Verizon agrees to refund customers $90 million for wrongful data charges - lotusleaf1987
http://www.engadget.com/2010/10/03/verizon-agrees-to-refund-customers-90-million-for-wrongful-data/
======
smokey_the_bear
In California, if a landlord tries to withhold the deposit illegally, they're
liable for 3x the amount. I wish there was a similar penalty for monthly bills
like this.

------
bbatsell
Pretty impressive. David Pogue has been beating this drum for a while, too; he
should get some credit for calling attention to the issue.

------
izendejas
On a related note: All of you on AT&T plans, be on the lookout for unjustified
charges on text messaging plans. I had at least two cases in which I was
charged an extra $0.30 for text messages 198, 199, and 200 of a 200 text
messaging plan.

I'm not sure how to explain this bug--or theft? Perhaps their famous "AT&T
Free Msg's" (promoting services, for example) get counted once you pass your
limit? Either way, this is wrong.
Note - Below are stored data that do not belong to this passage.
import Summits.MatrixMultiplication.OmegaCensus.STPPSmallPatternKernelSearchX2

/-!
# ω-census, `(2,1,1)^6` is infeasible in `ℤ/26` — kernel search, part 17 of 18

HONEST FRAMING (pub-omega census; verbatim): lottery ticket; floor = certified bounds/negative ranges.
Census STRUCTURE bookkeeping of the STPP track (seat pub-omega-eng2 = ENG2, gen 33, on the kernel engine + reflection of seat
pub-omega-stpp-3 gen 23; STRUCTURE row B5, the threshold column `T1(H) = max {k : (2,1,1)^k ⊆ H}`, lower side of the
`k = 6` ORDER LAW `(2,1,1)⁶ ⊆ G ↔ 30 ≤ |G|`), not progress on `ω`: small patterns in small groups bound no exponent.

Chunks of the kernel mask search `STPP211Neg.search2 (zcode 26) 6` (`decide +kernel`; ≈ 225 s of kernel time predicted);
assembled in `STPPSmallPatternNone211K6Z26.lean`.  Chunk entries `(d, x1, x2)`: representative `d` of `A₀ = {0, d}`, FIRST-level exclusion mask `x1`, SECOND-level exclusion mask `x2` (`STPPSmallPatternKernelSearchX2.lean`).

References: H. Cohn, R. Kleinberg, B. Szegedy, C. Umans, FOCS 2005 (arXiv:math/0511460), Def. 5.1.  Record: pub-omega HOME
`pub-omega-eng2-g33/results/none6/` (ENG2's C mirror `k211c.c` of the kernel tree — validated against stpp-3's Python mirror
`k211v3.py` on the landed `k = 5` cells to the translation count — gives COMPLETE NONE on this cell with 70061185 mask
translations; per-`(d,c₁,c₂)` cost tables, planner `plan6.py`; farm calibration 46 µs per translation; not used by the proofs).
-/

set_option Elab.async false  -- several kernel pieces: elaborate sequentially (memory)

namespace Summit.MatrixMultiplication.OmegaCensus

namespace STPP211Neg

/-- Chunk list 39 of `ℤ/26`, `k = 6` (1995945 mask translations in the mirror ≈ 92 s predicted). -/
def Z26k6.ch39 : List (ℕ × ℕ × ℕ) :=
  [(13, 67108735, 0)]

/-- Kernel search over chunk list 39 of `ℤ/26`, `k = 6`. -/
theorem Z26k6.s39 : search2 (zcode 26) 6 Z26k6.ch39 = true := by
  decide +kernel

/-- Chunk list 40 of `ℤ/26`, `k = 6` (1593899 mask translations in the mirror ≈ 73 s predicted). -/
def Z26k6.ch40 : List (ℕ × ℕ × ℕ) :=
  [(13, 67108607, 0)]

/-- Kernel search over chunk list 40 of `ℤ/26`, `k = 6`. -/
theorem Z26k6.s40 : search2 (zcode 26) 6 Z26k6.ch40 = true := by
  decide +kernel

/-- Chunk list 41 of `ℤ/26`, `k = 6` (1314143 mask translations in the mirror ≈ 60 s predicted). -/
def Z26k6.ch41 : List (ℕ × ℕ × ℕ) :=
  [(13, 67108351, 0)]

/-- Kernel search over chunk list 41 of `ℤ/26`, `k = 6`. -/
theorem Z26k6.s41 : search2 (zcode 26) 6 Z26k6.ch41 = true := by
  decide +kernel

/-- The chunk lists of this part, concatenated. -/
def Z26k6.part17 : List (ℕ × ℕ × ℕ) :=
  Z26k6.ch39 ++ Z26k6.ch40 ++ Z26k6.ch41

/-- The kernel search over this part's chunks (assembled). -/
theorem Z26k6.ps17 : search2 (zcode 26) 6 Z26k6.part17 = true := by
  simp only [Z26k6.part17, search2_append, Z26k6.s39, Z26k6.s40, Z26k6.s41, Bool.and_self]

end STPP211Neg

end Summit.MatrixMultiplication.OmegaCensus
And I know they are wrong because I was
redeemed $0.30. I then asked them to check my previous bills because I know
there was at least one more case. The service rep said I had to do that
myself. The cost of doing that would exceed $0.30 very easily, so I told the
guy to forget it and never did check (I also then switched to Verizon).

Anyone have a good place where I can share this story? I'm afraid others may
be getting charged unfairly too. I can't imagine this happening exclusively
with my account, especially if it's a bug.

------
danfitch
$2 to $6. Wow I am taking that paycheck to the bank! Everytime I got one
ofthose charges I would call and get it removed.